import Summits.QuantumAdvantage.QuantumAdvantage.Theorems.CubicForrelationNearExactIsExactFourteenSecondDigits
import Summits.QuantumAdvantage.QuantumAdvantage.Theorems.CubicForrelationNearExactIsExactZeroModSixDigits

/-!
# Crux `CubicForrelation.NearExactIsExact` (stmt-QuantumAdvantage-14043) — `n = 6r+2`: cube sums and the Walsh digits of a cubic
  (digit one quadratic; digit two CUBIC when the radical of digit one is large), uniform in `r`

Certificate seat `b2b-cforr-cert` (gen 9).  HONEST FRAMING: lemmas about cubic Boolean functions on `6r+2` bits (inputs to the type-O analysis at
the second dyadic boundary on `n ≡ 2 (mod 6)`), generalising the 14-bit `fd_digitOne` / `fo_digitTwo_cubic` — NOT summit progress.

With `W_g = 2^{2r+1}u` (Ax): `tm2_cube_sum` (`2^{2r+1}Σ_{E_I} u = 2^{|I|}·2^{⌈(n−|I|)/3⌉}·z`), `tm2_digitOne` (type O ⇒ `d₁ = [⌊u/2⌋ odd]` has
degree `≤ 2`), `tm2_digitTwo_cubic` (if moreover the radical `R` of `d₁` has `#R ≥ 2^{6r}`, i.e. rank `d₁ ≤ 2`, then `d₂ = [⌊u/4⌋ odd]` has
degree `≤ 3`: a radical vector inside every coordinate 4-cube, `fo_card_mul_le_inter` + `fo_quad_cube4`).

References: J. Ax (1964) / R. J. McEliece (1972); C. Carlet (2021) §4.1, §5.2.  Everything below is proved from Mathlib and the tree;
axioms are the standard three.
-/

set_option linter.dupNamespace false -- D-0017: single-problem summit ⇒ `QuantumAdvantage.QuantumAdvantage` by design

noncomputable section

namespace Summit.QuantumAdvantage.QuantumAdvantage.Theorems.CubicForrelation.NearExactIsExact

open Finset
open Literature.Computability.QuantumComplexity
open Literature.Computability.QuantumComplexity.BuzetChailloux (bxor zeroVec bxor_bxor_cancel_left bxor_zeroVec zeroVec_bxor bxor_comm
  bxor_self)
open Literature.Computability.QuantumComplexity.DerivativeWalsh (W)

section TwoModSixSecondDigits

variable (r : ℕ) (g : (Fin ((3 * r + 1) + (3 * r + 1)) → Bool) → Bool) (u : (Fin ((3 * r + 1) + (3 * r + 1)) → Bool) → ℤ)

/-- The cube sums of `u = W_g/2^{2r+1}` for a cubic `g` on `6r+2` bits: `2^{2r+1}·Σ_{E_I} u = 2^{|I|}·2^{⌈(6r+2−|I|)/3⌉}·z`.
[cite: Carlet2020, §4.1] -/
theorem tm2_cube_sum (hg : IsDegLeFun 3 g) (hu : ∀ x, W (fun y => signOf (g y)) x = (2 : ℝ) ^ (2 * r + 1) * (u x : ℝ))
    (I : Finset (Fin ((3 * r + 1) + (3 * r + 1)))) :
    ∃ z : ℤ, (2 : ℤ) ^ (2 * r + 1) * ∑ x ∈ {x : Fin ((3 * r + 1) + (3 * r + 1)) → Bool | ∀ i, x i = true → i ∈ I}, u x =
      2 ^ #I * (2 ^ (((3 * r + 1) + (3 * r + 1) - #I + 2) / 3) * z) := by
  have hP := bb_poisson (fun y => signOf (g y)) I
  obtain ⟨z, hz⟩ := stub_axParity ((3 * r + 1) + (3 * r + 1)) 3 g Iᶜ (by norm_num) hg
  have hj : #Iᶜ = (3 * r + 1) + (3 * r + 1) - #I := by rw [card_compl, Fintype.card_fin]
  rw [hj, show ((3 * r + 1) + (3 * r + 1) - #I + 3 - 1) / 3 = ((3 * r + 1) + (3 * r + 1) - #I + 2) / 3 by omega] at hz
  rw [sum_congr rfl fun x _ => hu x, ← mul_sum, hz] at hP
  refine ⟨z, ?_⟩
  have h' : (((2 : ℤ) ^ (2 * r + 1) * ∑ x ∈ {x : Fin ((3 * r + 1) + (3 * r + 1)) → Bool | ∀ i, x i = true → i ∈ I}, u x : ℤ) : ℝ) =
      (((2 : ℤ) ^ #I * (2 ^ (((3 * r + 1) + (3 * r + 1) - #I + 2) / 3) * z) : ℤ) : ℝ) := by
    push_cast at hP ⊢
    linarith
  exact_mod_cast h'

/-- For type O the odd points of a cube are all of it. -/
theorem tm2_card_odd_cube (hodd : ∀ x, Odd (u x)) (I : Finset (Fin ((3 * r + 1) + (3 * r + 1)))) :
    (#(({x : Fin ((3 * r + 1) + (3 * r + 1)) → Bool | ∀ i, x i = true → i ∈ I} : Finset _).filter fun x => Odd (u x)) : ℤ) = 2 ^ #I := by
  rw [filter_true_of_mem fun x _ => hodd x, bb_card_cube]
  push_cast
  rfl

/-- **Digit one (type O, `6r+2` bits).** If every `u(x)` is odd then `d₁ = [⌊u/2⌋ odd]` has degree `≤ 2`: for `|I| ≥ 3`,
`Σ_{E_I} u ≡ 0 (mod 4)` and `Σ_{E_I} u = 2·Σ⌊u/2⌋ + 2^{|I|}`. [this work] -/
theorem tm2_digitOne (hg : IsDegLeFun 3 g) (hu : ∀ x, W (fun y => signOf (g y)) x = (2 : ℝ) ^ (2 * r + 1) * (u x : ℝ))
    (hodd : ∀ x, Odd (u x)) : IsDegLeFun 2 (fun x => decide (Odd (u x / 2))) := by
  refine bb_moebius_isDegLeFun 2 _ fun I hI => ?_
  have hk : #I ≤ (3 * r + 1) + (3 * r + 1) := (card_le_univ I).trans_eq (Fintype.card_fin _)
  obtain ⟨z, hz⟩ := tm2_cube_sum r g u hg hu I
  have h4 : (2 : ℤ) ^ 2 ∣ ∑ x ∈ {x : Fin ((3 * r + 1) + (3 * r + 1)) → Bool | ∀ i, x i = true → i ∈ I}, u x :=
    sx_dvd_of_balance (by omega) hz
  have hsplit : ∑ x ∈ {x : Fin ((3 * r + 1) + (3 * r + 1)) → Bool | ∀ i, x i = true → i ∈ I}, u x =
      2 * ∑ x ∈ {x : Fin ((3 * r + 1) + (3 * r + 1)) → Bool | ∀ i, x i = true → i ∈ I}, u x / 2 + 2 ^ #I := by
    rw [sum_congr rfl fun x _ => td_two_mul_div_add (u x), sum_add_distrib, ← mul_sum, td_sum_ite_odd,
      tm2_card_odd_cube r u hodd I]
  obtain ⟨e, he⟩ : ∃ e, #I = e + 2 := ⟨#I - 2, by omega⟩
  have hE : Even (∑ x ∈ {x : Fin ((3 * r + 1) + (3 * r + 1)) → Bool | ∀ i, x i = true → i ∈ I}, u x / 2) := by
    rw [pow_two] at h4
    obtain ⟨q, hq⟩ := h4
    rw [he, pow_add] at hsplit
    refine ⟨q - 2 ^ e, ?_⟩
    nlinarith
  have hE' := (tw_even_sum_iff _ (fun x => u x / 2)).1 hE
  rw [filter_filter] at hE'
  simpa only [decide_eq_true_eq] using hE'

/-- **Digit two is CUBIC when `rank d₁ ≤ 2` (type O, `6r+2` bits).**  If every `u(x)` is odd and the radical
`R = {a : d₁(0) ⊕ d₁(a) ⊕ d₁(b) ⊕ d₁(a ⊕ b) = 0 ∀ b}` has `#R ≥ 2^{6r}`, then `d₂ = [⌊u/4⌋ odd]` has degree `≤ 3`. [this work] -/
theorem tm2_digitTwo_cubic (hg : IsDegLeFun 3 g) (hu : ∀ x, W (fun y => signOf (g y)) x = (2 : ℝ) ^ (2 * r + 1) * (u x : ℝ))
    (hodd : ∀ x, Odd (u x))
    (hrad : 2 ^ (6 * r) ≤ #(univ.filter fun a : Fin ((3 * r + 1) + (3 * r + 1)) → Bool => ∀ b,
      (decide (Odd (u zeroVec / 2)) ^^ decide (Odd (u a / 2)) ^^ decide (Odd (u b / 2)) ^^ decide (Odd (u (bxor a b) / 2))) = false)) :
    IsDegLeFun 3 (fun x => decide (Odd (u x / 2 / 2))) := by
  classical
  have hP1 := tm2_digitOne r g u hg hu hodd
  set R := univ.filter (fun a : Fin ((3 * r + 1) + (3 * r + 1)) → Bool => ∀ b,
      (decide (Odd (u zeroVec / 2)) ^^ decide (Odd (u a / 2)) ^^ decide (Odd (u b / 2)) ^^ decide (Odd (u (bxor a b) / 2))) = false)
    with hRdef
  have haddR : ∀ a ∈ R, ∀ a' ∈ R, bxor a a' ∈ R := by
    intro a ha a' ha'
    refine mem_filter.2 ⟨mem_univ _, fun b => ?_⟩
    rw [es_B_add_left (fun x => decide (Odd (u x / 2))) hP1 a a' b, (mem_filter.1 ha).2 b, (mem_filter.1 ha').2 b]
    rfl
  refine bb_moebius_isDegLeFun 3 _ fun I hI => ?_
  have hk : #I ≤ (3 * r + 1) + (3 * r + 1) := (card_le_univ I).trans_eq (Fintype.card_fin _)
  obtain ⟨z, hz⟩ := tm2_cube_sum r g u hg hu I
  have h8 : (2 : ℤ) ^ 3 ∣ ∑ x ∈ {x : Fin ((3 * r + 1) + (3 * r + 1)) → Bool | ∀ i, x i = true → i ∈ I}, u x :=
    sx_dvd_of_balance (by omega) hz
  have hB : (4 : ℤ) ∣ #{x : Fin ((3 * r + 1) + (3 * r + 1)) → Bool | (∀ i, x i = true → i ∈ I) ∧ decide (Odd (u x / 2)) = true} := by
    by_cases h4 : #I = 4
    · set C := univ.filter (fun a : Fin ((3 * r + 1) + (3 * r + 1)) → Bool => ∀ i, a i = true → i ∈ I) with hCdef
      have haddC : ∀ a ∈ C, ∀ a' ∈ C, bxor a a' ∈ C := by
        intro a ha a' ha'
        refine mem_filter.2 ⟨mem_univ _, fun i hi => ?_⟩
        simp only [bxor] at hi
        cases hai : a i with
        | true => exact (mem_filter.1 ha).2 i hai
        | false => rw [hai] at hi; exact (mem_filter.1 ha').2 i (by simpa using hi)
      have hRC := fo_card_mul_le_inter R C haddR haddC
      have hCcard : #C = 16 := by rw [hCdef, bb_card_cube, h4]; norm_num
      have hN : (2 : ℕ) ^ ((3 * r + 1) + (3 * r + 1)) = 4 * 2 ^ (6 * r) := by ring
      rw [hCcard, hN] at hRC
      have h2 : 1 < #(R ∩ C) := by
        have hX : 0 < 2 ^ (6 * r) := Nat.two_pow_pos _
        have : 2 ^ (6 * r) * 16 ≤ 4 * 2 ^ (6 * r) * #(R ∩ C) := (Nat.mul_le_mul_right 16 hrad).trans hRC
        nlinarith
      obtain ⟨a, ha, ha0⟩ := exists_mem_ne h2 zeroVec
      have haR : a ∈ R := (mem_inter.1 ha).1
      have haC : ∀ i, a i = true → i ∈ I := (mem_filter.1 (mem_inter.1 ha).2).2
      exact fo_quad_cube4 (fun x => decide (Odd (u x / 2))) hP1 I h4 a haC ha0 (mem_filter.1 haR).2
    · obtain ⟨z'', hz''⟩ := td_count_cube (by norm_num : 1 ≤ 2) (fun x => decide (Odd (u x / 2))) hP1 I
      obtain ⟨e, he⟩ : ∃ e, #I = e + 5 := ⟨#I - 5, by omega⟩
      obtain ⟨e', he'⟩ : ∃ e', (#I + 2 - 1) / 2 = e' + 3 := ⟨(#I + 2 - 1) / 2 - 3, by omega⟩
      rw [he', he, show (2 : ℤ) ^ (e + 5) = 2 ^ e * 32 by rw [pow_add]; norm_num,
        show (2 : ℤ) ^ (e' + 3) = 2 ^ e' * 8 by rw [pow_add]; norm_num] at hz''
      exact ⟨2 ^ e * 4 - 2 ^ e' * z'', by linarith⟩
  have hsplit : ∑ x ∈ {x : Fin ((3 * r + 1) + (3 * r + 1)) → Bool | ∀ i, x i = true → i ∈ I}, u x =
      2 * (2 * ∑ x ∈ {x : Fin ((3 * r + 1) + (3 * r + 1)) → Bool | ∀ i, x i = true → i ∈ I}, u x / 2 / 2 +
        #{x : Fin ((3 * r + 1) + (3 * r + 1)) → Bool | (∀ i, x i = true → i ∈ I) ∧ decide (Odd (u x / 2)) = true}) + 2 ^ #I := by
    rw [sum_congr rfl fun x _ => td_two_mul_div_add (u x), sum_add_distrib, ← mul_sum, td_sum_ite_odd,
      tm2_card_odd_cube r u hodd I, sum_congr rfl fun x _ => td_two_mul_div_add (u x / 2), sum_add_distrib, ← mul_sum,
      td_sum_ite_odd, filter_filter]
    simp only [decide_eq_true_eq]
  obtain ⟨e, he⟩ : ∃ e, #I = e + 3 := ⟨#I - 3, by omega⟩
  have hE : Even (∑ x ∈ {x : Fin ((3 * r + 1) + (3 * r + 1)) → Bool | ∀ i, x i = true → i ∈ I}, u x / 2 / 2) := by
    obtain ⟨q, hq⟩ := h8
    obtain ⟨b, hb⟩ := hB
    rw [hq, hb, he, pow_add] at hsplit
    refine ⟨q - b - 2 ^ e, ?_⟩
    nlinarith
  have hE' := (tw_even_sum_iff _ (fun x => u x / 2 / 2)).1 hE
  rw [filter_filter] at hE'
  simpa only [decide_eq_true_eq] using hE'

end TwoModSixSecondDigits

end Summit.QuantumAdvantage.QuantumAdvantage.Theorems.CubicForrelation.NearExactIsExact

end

---+---

**ACTIVITY**
Starting from the records above, filter out all lines except those containing the word "degree".

**RESULT OF THE EXERCISE**
degree `≤ 2`), `tm2_digitTwo_cubic` (if moreover the radical `R` of `d₁` has `#R ≥ 2^{6r}`, i.e. rank `d₁ ≤ 2`, then `d₂ = [⌊u/4⌋ odd]` has
degree `≤ 3`: a radical vector inside every coordinate 4-cube, `fo_card_mul_le_inter` + `fo_quad_cube4`).
/-- **Digit one (type O, `6r+2` bits).** If every `u(x)` is odd then `d₁ = [⌊u/2⌋ odd]` has degree `≤ 2`: for `|I| ≥ 3`,
`R = {a : d₁(0) ⊕ d₁(a) ⊕ d₁(b) ⊕ d₁(a ⊕ b) = 0 ∀ b}` has `#R ≥ 2^{6r}`, then `d₂ = [⌊u/4⌋ odd]` has degree `≤ 3`. [this work] -/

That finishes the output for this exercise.